O estudante T.S, 25, diz que se corta para se sentir vivo. A primeira vez, aos 14, foi sem querer. Durante uma briga com o irmão mais velho, agarrou o canivete e feriu a palma da mão. "Aliviou."
"Foi como se eu tivesse dado o soco nele e a humilhação tivesse acabado."
Passou a se cortar sempre que sentia angústia. Escondia as marcas com polainas.
"Eu saía à noite, transava com outros caras e aí me sentia culpado." Contou aos pais que era bissexual e fazia automutilação na mesma ocasião, aos 20."Hoje já é conhecido. Se estou de moletom, eles sabem que me cortei."
No Orkut, ele postou fotos de seus pulsos cortados.
Dois anos atrás, diz que chegava a se cortar todo dia.
A última vez que se cortou foi há um mês, depois de brigar com o rapaz com quem está saindo. "Eu me envolvo, fico dependente, e aí já era."
"Na hora não dói. A dor maior é quando cicatriza, coça e você fica pensando no porquê de ter sido fraco", diz.

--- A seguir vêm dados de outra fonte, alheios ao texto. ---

import Summits.BirchSwinnertonDyer.Rank1Residual.X4.KolyvaginIndexRecordsKitOddPrime
import HarnessLib

/-!
# BSD rank-≤1 residual cell, lane class X11b (`p ∥ N`: MULTIPLICATIVE at a prime `p ≥ 5`, `ρ̄_{E,p}` irreducible),
rank ONE: `BSD(E,p)` PER PAIR from
# PUBLISHED theorems + Kolyvagin's HEEGNER-INDEX certificate (two engines), `ρ̄_{E,p}` onto IN THE KERNEL — records 71

HONEST FRAMING (cell `b2b-bsdres-*`, verbatim): prove what is provable now; shrink each hard class to its core with
data; no claim beyond stated classes; COMBINATION classes deleted from PUBLISHED theorems only, CONSTRUCTION-shaped
remainder typed; this is not "finishing BSD". X11b stays CONSTRUCTION-SHAPED; everything here is PER PAIR; no lane
verdict is changed; no named fact is introduced (debt 0); nothing is booked by this unit (the rung-K2 owner
bsd-stepL, the x11b
lineage that holds row B9's E1/K2 claim, census-lead, the Kurihara lane and referee A decide what a record is
worth); Cremona's numbers
(`r_an = 1`, `#Ш_an`, models, generators, `∏ c_ℓ`, torsion, optimality / Manin codes, the galrep datum) are INPUTS.

Unit `b2b-bsdres-x11c`, GEN 32 (prover-b2b-bsdres-x11c-g32-0) — the «X11 beyond 3» half of the unit's D-0075 purpose
(«GRH-free
Kolyvagin–Heegner-index certificates X4 r1 p ≥ 7, X11 beyond 3»): the cell's certificate engines turned on lane
class X11b as GEN 27–31 turned
them on X7 (`Supersingular/KolyvaginIndexRecordsX7RankOne01–432`). POPULATION
(`HOME/b2b-bsdres-x11c/gen32/pop/build_harvest_x11b.py` = gen 27's
class-agnostic census restricted to X11b with a per-(label, p) record test): the rank-ONE classes (Cremona curve 1,
non-CM) whose cell
`(p, X11b)` — `p ≥ 5`, `p ∥ N` — is OPEN on the Kurihara lane's residue of record (bsdN sweep v4u `RESIDUE.jsonl` ×
v5u verdict `residue`; on
848 of them the lane's own tail is T-KOLY, whose single certified Heegner field excludes the primes dividing
`m·D_K`) and which are
certificate-shaped on Cremona's data — no galrep code at `p` (`ρ̄_{E,p}` onto), `p ∤ #E(ℚ)_tors·∏ c_ℓ` (so
`p ∤ c_p = ord_p Δ` at a split
`p`), `p ∤ #Ш_an` — and carry no Kolyvagin-index record `bsdp_k<label>_<p>`: 927 pairs on 869 classes (`p = 5`: 605,
`7`: 221, `11`: 41,
`13`: 20, `17 ≤ p ≤ 103`: 40; split 411 / non-split 516; 268 semistable; `1.6·10⁴ < N < 5·10⁵`). 920 of them ALSO
carry the unit's GEN 10
beyond-window DATA record (`X11b/BeyondWindowRecordsNN`: Skinner 2016 Thm. A ∘ Stein–Wuthrich 2013 `p`-adic road,
binders as displayed there)
— for those this file is a SECOND, GRH-free and main-conjecture-free road; 7 carry no per-pair record. Not in reach
of this route (numbers, not
a verdict): the lane's 3 062 Tamagawa-obstructed X11b rank-one cells at `p ≥ 5` (`p ∣ c_q` for some `q`; Jetchev
2008's Hypothesis (∗)
`p ∤ N` fails at `p ∥ N`). THIS FILE (records 71): 10 pairs — `325710dz1@7`, `326508n1@7`, `327600hh1@7`,
`332640bl1@7`, `334950bg1@7`, `334950fg1@7`, `342342cv1@7`, `342720ea1@7`, `342720pj1@7`, `344190g1@7`. 

THE ROUTE (the unit's GEN 26/27 Kolyvagin route, class-agnostic): Kolyvagin's theorem as PRINTED by McCallum (LMS LN
153 (1991) §1, p. 296) /
Gross (ibid., Prop. 2.1 (2)) — tree named facts `kolyvagin`, `Kolyvagin1990_padicValNat_card_sha_le`, whose printed
hypotheses are `y_K` of
infinite order, `p` odd, `ρ̄_{E,p}` onto, and NOTHING about the reduction of `E` at `p` (at `p ∥ N` the Heegner
hypothesis — every prime of
`N` split in `K` — makes `p` split in `K`; nothing more is asked) —: `ord_p #Ш(E/K) ≤ 2·ord_p [E(K):ℤy_K]`; so
`p ∤ [E(K):ℤy_K]` gives
`Ш(E/K)[p] = 0`, hence `Ш(E/ℚ)[p] = 0`, and with `ord_p #Ш_an = 0` Miller's `BSD(E,p)` — the tree's class-agnostic
consumer
`Typed.bsdp_of_kolyvagin_of_not_dvd_index` (`Literature/…/Rank1Residual/Typed/KolyvaginCertificate.lean`).

THE CERTIFICATE (per pair; the cell's EXISTING engines run VERBATIM — no private engine, no knob; ONE batched kit
job per stage with an
in-job fan-out wrapper): engine 1 = gen 3's `engine1_cha1b/main.py` = x9-g7 `jobD1b.py` (cypari2, sha256
`69e29ec7…`; rank-one mode: Heegner
fields `K = ℚ(√D)`, `D < -4` fundamental, every prime of `N` split, `p ∤ D`, increasing `|D| ≤ 6000`, `≤ 30` fields;
root number of `E^D`
`+1`, rank-`≥ 2` twists skipped; `hy = L'(E,1)·L(E^D,1)·√|D|/(4·Area(E))`, `ρ = hy/ĥ(x)`, `m = √(4ρ)` an integer,
CERT iff `p ∤ m` —
Miller 2011 Thm. 4.1 / Cor. 4.8); engine 2 = gen 3's `engine2/run_cert.py` (`1b54bb20…`) + `e2lib.py` (`6701e05d…`)
+ `tate_stdlib.py`
(`ed9e5fd9…`) (stdlib python: independent `L`-series, AGM periods, Tate heights; `m`, `ord_p m` must be EQUAL;
discrete checks — model,
conductor, Tamagawa, non-CM, irreducibility / saturation / `E(K)[p] = 0` witnesses, `D` Heegner); twist values =
additive-p1's
`twistvals/main.py` (`e501b988…`). Kit jobs: j259809, j260660, j260662, j260664, j260667. Evidence:
`HOME/b2b-bsdres-x11c/gen32/` (`KOLY-X11BR1-TABLE.md`, outputs, inputs,
SHA256SUMS); REPORT.md §41.

KERNEL (per pair, through the unit's kit theorems `X4.bsdp_prime_of_kolyvaginIndex_of_serreCounts[_support]` of
`X4/KolyvaginIndexRecordsKitOddPrime.lean` — class-agnostic despite their namespace —, every numeric hypothesis a
`decide` goal): `Δ ≠ 0`;
global minimality of Cremona's model (bounded Kraus criterion, or — `|Δ| ≥ 512¹²` — the support form with the
bad-prime list); `ρ̄_{E,p}` ONTO by Serre's Prop. 19 from three witness primes
`(ℓ₁, ℓ₂, ℓ₃)` (types s₁ split / s₂ non-split / s₃ `u = a²/ℓ ∉ {0,1,2,4}`, `u² − 3u + 1 ≢ 0`) whose point counts
`#Ẽ(𝔽_ℓ)` (schema
`countPoints`) are evaluated in the kernel. BINDERS (displayed in every theorem): `hGZK` (Gross–Zagier–Kolyvagin),
`hKo` / `hB` (Kolyvagin
as printed), the Heegner datum (`K`, level `N`, `P`, `p ∤ [E(K):ℤP]`), `r_an ≤ 1`, `#Ш_an = q` with `ord_p q = 0`.
NOT rechecked in the
kernel (engine work): `L'(E,1)`, `L(E^D,1)`, periods, heights, saturation, the integrality of `4ρ`; nor the lane's
class bit (`p ∥ N`,
split / non-split — bookkeeping only, the route does not use it). What a record is worth is the owners' / lane's /
referee's call
(EVIDENCE-grade certificate under displayed binders, as every Heegner-index record of the cell).

References: McCallum 1991 §1 [McCallumLMS1991]; Gross 1991 Prop. 2.1 [GrossLMS1991]; Kolyvagin 1990
[KolyvaginEulerSystems1990]; Serre 1972 §2.8 Prop. 19 [Serre1972]; Miller 2011 Def. 1.1, Thm. 4.1, Cor. 4.8
[Miller2011LMS];
Silverman AEC VII.1, VIII.8 [SilvermanAEC2009]; Cremona's tables [Cremona2006].
-/

set_option autoImplicit false

noncomputable section

open scoped Classical

open WeierstrassCurve Literature.NumberTheory.EllipticCurves
  Literature.NumberTheory.EllipticCurves.Rank1Residual
  Literature.NumberTheory.EllipticCurves.Rank1Residual.Typed
  Literature.NumberTheory.EllipticCurves.Rank1Residual.X11RankOneCertificates
  Summit.BirchSwinnertonDyer.BirchSwinnertonDyer.Rank1Residual.IntModel
  Summit.BirchSwinnertonDyer.BirchSwinnertonDyer.Rank1Residual.X11RankOne
  Summit.BirchSwinnertonDyer.Rank1Residual.X4

namespace Summit.BirchSwinnertonDyer.Rank1Residual.X11b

'Depois tudo volta. Isso cansa'

DE SÃO PAULO

Os finais de semana de F.S., 18, são seus piores momentos. "É tudo monótono e eu fico péssimo", diz o programador de rádio de uma cidade no interior do Ceará.
Desde os 15 anos, quando começou, ele conta que só conseguiu se abster de se cortar por duas semanas.
Antes, já se queixava de depressão e apresentava manias, como a de só ver TV com o volume em um número múltiplo de cinco.
O rapaz é o único filho adotivo de uma família com quatro filhas biológicas. O pai trabalha em outra cidade.
"Eu queria ver sangue", diz sobre o seu primeiro corte, hoje uma marca no pulso esquerdo. "Me sentia culpado, me cortando aliviava. Tive criação perfeita e queria retribuir, mas não consigo."
Três meses atrás ele cortou a perna na região da coxa. "Não conseguia nem andar."
F.S. diz não ter esperança de parar. "O médico só vai me dar remédios, fazem bem por um momento, depois tudo volta. Isso cansa demais."